**Your instructions:**
Provide an exact copy of the lines from the beginning of the records through the line that includes "import Summits.Ventures.PercRepro2.SwOutLeafThm", and of no others.

Data under study below:

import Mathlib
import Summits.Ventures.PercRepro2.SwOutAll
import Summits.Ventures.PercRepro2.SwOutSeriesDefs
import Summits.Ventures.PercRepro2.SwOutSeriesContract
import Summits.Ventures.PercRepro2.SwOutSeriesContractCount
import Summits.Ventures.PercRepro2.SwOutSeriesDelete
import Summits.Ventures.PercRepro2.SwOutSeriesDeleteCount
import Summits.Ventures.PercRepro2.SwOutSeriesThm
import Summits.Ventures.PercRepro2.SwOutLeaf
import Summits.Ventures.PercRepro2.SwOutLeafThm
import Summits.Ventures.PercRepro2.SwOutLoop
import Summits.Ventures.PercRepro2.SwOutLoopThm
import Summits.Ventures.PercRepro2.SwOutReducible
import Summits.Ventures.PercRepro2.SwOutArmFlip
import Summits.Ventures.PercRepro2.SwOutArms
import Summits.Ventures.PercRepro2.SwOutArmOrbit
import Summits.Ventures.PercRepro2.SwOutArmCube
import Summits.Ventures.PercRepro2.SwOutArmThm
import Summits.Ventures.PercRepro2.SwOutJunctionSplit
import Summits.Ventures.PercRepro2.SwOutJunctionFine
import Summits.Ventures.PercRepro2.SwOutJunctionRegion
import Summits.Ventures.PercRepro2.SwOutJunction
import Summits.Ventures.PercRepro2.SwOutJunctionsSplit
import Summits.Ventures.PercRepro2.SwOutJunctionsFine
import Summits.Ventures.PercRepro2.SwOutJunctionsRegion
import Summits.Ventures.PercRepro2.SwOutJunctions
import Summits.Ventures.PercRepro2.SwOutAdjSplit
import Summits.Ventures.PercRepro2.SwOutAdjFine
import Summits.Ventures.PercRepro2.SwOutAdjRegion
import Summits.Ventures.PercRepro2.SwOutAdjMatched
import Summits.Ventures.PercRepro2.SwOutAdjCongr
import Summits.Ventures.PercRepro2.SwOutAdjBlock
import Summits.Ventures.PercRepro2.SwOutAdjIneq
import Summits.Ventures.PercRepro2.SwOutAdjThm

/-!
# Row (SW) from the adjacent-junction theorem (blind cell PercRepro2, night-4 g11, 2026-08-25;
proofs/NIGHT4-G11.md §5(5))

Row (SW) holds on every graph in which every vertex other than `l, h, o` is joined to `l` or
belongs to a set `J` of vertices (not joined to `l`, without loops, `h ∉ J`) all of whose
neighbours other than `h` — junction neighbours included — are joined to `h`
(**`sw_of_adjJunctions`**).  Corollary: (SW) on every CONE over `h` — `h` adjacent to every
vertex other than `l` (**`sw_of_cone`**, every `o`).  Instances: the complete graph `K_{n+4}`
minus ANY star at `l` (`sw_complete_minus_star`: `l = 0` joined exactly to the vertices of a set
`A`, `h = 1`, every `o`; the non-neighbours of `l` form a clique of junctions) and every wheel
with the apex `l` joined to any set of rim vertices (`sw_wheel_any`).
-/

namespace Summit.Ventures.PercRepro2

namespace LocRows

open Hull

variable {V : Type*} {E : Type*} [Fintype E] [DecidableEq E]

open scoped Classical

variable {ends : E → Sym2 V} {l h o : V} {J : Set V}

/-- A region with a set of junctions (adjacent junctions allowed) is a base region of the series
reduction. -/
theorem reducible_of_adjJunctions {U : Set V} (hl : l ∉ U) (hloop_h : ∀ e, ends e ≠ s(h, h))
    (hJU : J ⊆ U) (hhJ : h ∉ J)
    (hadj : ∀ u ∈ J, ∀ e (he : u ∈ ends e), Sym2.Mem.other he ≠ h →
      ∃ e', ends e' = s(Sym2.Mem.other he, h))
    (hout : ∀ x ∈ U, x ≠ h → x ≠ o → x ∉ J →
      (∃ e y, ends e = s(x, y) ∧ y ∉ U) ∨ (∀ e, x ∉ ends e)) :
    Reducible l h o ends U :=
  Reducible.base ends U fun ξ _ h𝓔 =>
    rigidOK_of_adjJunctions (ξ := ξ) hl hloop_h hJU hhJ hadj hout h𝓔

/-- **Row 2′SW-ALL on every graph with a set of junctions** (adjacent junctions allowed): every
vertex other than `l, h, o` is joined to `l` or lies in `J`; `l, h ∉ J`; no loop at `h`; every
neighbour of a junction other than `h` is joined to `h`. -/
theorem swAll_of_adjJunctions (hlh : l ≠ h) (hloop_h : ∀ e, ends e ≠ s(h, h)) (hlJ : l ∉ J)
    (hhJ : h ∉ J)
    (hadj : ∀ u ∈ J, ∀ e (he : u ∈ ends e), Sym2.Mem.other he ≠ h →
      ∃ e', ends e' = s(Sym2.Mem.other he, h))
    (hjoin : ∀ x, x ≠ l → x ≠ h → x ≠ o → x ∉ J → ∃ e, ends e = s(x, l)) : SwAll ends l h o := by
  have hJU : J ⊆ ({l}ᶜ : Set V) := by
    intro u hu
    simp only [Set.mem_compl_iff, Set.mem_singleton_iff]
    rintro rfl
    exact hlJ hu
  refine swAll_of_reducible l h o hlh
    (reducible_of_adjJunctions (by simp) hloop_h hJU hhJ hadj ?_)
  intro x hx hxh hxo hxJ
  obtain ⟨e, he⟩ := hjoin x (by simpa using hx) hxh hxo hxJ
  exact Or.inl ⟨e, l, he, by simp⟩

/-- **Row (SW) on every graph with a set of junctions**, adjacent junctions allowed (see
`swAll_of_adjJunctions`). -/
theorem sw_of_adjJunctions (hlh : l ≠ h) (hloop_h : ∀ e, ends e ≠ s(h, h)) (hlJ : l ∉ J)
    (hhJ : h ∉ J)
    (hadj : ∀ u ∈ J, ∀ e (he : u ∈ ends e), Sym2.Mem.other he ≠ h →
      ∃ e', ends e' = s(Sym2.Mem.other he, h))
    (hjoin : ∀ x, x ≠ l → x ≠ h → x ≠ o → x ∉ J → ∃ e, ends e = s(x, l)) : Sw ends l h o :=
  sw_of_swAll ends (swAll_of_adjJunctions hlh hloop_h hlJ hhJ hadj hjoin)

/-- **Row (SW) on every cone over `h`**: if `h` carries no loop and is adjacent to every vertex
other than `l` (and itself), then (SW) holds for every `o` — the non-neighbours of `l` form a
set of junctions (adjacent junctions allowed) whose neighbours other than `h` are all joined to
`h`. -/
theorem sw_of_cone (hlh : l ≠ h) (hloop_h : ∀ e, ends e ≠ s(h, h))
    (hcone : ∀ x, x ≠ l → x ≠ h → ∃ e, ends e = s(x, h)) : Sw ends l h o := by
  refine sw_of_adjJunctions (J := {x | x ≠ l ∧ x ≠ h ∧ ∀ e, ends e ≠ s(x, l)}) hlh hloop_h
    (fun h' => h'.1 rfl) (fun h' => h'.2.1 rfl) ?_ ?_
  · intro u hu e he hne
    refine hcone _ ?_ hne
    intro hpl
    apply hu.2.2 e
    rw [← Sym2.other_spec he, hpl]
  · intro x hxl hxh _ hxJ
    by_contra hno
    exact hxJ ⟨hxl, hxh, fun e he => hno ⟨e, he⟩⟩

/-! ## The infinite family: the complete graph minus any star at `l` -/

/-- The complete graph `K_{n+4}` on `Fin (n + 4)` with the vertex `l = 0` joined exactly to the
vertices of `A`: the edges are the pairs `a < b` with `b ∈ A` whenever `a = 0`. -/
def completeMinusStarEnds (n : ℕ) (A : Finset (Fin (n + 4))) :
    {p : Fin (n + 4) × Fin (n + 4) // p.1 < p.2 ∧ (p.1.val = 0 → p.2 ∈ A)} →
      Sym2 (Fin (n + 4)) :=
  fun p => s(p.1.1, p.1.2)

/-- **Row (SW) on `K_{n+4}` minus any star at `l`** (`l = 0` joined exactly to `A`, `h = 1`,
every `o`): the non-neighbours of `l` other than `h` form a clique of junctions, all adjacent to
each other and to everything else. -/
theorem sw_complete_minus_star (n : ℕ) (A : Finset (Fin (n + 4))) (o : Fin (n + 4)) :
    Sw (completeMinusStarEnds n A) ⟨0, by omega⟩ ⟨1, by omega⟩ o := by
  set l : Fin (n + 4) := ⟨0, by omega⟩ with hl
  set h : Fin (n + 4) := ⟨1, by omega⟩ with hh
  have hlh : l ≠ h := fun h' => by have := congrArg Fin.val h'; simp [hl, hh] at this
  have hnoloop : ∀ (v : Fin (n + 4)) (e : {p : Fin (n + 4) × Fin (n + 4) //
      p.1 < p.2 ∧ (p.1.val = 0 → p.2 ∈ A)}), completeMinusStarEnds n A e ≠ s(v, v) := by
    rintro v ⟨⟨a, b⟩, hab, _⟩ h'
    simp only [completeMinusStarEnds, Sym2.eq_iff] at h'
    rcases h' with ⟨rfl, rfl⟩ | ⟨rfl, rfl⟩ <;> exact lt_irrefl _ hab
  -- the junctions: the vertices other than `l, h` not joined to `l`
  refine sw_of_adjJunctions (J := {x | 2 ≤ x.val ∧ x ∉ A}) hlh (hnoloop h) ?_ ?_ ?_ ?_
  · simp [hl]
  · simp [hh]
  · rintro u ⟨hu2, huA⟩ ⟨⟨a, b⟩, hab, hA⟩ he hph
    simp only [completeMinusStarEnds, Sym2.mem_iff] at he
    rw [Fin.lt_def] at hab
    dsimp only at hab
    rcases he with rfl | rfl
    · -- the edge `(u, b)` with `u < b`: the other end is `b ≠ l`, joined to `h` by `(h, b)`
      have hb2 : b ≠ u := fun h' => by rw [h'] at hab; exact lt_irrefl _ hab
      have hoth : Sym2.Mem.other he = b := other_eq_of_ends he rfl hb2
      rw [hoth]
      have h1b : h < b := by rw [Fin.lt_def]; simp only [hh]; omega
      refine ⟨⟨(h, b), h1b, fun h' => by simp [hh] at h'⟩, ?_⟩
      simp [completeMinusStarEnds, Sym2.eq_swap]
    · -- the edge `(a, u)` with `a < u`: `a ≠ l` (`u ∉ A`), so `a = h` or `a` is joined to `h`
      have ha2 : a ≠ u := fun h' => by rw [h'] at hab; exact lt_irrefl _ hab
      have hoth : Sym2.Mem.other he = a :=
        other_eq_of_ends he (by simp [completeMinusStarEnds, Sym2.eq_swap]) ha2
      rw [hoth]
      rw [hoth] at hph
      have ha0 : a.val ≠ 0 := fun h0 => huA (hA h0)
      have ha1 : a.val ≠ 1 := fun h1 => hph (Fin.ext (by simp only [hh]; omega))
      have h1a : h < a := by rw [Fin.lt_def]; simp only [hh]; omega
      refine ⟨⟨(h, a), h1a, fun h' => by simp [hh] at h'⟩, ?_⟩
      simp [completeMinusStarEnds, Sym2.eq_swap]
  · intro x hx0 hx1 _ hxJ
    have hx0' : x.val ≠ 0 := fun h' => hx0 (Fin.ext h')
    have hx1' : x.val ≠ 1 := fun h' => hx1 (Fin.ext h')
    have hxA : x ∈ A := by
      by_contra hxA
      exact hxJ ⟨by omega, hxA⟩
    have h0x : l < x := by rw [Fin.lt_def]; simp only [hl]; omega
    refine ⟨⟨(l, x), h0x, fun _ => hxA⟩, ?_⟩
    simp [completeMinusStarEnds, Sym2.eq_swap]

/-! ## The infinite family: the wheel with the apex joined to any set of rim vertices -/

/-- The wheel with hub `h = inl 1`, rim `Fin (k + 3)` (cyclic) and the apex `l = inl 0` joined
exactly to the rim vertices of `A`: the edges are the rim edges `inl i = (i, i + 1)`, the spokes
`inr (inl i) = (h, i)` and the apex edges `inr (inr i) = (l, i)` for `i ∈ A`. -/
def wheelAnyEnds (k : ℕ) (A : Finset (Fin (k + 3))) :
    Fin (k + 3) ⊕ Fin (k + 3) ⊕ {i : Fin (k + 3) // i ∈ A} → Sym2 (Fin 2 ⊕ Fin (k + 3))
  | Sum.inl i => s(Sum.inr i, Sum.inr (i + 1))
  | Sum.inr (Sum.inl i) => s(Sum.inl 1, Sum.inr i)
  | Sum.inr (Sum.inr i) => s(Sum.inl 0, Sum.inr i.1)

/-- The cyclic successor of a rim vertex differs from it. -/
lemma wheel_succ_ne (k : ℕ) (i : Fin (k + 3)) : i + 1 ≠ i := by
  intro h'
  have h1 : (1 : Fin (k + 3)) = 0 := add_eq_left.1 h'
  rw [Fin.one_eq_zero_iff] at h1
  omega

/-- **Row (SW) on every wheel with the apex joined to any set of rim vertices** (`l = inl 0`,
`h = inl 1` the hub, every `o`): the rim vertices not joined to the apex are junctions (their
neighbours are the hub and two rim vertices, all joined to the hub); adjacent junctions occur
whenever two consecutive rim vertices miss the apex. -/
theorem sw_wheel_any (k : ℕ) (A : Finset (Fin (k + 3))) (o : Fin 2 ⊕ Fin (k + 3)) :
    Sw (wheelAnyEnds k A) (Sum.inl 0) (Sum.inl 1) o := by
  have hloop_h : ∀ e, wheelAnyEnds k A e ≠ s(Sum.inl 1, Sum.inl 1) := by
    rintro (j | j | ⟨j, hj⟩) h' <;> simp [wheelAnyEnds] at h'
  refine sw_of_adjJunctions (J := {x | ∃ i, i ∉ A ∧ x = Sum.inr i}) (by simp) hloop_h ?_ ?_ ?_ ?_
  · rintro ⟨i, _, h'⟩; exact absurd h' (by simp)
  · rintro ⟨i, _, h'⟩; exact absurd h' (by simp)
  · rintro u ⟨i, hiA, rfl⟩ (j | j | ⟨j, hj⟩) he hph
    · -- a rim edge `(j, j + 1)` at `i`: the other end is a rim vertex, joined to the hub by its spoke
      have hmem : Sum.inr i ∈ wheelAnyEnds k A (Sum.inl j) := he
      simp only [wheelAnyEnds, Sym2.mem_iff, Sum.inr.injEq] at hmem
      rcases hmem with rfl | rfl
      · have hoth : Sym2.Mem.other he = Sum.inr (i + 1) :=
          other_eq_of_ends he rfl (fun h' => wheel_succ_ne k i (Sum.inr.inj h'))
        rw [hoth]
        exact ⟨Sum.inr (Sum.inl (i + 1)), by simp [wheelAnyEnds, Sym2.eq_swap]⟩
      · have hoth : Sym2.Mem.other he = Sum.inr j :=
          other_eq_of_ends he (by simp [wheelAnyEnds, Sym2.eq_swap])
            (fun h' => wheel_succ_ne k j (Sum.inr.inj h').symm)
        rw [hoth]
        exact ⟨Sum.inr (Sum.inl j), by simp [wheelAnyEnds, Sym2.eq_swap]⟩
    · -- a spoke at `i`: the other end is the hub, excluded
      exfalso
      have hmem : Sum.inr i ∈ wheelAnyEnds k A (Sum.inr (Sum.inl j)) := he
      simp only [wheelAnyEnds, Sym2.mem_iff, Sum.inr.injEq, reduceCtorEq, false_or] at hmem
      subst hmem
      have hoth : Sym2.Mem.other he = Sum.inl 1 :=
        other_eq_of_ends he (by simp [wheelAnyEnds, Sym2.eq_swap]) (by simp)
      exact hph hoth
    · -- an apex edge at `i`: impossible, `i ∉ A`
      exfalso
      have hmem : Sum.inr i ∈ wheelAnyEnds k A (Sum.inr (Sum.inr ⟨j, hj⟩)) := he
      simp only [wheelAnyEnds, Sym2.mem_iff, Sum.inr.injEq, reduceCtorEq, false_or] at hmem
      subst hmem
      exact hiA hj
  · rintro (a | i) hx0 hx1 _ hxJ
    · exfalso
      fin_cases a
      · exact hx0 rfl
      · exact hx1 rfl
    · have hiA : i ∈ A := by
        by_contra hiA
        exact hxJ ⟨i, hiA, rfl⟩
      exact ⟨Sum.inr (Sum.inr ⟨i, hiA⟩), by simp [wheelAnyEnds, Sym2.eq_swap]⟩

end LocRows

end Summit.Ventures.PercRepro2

End of Data under study.

**Answer for the task:**
import Mathlib
import Summits.Ventures.PercRepro2.SwOutAll
import Summits.Ventures.PercRepro2.SwOutSeriesDefs
import Summits.Ventures.PercRepro2.SwOutSeriesContract
import Summits.Ventures.PercRepro2.SwOutSeriesContractCount
import Summits.Ventures.PercRepro2.SwOutSeriesDelete
import Summits.Ventures.PercRepro2.SwOutSeriesDeleteCount
import Summits.Ventures.PercRepro2.SwOutSeriesThm
import Summits.Ventures.PercRepro2.SwOutLeaf
import Summits.Ventures.PercRepro2.SwOutLeafThm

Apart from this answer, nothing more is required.